------ Given data ------

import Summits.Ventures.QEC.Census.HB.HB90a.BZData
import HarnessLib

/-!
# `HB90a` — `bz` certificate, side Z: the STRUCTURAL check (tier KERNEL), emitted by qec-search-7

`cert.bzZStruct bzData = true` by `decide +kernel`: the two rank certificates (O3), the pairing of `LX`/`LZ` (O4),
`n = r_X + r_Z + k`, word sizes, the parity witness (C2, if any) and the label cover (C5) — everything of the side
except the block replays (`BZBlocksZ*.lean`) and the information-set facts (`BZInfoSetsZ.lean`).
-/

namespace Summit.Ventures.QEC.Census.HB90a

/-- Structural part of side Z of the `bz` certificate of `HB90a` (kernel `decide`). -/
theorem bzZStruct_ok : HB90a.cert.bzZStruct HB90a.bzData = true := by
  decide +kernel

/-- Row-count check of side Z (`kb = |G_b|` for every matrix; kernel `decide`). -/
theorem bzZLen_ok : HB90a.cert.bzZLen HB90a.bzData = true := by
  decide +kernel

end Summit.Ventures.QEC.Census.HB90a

------
------ Given data ------

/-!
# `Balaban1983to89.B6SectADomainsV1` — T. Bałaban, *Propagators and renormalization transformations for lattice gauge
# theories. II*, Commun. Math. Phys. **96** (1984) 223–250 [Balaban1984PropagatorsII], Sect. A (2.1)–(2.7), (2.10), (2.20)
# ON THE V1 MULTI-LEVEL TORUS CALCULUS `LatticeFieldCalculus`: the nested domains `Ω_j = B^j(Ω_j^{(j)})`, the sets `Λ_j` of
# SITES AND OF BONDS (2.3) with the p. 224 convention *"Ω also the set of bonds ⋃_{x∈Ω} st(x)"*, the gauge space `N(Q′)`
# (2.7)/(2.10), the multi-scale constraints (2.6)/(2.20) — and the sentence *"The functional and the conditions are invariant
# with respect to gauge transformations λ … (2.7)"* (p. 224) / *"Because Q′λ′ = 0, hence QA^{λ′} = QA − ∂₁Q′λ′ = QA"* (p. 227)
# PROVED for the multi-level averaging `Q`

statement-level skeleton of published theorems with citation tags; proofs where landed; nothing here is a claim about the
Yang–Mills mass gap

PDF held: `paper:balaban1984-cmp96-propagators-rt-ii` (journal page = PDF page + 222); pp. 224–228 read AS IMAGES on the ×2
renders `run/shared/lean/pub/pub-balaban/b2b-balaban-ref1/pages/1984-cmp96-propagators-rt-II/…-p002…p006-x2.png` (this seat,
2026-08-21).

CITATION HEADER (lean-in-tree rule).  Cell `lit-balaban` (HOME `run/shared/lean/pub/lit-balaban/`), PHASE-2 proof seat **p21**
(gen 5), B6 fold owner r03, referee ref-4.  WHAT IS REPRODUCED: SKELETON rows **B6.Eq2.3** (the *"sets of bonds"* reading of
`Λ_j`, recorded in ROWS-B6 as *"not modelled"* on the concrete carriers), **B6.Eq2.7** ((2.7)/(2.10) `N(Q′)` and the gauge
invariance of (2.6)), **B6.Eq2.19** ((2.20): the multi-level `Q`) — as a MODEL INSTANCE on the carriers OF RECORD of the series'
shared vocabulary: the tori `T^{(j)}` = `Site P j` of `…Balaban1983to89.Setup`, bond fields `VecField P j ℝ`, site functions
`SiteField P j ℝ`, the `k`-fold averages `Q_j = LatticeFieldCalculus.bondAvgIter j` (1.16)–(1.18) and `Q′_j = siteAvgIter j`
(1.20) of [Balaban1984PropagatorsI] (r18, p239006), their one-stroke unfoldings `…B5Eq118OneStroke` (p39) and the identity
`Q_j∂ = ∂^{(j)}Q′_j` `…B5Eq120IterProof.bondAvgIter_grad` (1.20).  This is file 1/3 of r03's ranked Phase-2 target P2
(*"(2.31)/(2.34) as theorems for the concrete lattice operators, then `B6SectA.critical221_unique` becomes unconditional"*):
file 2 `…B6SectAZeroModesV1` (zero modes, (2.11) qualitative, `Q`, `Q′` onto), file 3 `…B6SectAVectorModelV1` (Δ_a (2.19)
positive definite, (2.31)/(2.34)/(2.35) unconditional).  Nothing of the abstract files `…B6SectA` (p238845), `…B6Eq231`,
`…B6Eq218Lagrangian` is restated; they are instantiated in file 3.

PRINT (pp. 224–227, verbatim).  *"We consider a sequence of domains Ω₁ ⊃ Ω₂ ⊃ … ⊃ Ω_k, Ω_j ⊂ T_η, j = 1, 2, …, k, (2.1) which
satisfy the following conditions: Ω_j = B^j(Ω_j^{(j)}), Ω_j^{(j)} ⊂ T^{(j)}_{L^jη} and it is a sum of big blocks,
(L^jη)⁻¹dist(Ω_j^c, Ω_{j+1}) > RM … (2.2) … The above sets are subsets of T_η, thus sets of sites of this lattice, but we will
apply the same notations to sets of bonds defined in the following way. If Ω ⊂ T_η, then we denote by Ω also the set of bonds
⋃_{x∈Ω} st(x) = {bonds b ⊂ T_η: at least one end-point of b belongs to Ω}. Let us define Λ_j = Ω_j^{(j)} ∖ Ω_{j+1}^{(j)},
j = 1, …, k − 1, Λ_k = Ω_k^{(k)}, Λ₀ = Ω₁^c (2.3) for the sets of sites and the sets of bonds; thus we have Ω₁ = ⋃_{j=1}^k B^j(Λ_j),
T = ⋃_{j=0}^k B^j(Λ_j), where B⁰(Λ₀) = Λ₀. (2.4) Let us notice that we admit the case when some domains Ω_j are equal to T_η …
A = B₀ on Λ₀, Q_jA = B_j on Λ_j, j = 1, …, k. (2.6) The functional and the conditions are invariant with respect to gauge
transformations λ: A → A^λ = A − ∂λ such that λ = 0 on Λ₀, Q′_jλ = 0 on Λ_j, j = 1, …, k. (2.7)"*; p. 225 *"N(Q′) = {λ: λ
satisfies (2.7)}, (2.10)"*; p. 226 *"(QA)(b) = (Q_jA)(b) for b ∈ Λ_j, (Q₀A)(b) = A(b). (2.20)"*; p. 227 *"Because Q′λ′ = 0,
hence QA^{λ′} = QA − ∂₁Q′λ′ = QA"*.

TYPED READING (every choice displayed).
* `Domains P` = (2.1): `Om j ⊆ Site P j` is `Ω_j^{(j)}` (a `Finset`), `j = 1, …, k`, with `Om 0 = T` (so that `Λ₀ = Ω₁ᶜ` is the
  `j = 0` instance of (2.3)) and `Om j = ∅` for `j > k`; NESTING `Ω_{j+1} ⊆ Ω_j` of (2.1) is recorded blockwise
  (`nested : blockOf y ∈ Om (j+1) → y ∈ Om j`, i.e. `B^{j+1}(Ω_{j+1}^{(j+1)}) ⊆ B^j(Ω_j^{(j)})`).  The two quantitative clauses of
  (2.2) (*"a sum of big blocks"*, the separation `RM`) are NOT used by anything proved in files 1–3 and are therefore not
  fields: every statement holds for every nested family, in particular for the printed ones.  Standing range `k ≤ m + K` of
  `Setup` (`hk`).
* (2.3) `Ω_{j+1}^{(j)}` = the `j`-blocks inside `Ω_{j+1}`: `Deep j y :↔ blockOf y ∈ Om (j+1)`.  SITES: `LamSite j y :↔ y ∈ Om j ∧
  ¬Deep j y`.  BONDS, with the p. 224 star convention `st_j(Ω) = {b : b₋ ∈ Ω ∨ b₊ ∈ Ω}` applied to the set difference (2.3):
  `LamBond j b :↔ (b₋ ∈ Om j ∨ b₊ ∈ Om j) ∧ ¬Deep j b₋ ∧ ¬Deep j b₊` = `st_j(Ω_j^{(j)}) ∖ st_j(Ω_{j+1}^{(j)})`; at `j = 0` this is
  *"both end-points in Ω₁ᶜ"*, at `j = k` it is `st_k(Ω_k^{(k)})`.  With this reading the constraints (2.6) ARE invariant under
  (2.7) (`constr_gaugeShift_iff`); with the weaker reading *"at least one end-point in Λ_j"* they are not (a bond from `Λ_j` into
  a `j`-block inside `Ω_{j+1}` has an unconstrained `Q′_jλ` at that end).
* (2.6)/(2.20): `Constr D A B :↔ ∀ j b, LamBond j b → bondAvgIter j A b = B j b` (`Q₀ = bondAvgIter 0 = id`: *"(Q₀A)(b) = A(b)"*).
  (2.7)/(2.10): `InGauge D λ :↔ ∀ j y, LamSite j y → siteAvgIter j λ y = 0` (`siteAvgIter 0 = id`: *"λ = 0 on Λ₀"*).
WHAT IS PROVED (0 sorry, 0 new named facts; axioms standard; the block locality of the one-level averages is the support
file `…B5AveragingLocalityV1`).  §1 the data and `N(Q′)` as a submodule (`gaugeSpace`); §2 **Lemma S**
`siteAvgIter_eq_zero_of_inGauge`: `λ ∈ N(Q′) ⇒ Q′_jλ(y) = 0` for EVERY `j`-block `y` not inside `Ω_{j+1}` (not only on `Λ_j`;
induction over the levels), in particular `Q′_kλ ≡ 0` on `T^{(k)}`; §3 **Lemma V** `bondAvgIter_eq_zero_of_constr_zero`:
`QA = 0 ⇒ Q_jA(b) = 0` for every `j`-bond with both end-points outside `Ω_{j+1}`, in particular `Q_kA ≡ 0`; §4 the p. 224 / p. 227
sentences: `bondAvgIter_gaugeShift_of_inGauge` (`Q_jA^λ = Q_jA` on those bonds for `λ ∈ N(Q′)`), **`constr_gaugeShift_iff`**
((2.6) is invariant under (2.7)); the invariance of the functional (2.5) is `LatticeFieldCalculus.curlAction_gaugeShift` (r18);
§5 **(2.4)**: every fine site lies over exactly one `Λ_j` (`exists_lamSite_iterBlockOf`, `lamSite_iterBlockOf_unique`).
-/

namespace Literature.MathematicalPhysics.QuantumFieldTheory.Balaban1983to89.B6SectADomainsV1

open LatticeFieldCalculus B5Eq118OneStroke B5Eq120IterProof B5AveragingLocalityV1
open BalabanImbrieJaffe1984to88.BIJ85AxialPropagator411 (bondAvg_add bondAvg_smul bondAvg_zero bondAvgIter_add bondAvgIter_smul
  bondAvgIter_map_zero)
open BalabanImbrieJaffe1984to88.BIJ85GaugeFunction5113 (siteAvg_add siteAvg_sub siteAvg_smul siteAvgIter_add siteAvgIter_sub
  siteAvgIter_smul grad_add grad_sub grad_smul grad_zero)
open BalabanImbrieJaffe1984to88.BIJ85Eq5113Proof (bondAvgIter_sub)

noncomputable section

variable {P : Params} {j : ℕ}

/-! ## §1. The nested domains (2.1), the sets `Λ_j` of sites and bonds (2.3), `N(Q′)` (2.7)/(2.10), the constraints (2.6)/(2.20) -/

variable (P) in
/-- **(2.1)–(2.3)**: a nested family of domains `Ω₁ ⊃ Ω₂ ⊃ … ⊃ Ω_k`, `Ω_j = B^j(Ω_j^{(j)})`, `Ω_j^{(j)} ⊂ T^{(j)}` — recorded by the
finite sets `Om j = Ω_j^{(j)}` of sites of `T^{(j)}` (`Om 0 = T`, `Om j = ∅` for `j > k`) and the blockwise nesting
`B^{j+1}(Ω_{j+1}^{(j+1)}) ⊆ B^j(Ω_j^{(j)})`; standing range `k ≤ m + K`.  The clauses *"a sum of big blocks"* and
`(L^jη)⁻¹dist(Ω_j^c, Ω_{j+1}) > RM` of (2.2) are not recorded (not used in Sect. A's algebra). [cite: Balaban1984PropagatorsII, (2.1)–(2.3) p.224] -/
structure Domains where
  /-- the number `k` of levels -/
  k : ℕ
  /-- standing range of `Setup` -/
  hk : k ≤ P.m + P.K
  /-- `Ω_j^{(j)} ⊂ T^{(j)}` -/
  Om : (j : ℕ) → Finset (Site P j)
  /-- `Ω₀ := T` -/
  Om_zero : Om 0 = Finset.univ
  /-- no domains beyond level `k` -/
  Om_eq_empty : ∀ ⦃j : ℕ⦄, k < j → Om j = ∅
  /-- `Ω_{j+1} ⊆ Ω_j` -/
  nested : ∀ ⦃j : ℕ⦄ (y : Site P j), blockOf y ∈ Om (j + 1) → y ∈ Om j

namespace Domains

------

:: What you will do ::
Read the data above. Pull out each line in which the string "used" appears.

:: Response area ::
  (2.2) (*"a sum of big blocks"*, the separation `RM`) are NOT used by anything proved in files 1–3 and are therefore not
`(L^jη)⁻¹dist(Ω_j^c, Ω_{j+1}) > RM` of (2.2) are not recorded (not used in Sect. A's algebra). [cite: Balaban1984PropagatorsII, (2.1)–(2.3) p.224] -/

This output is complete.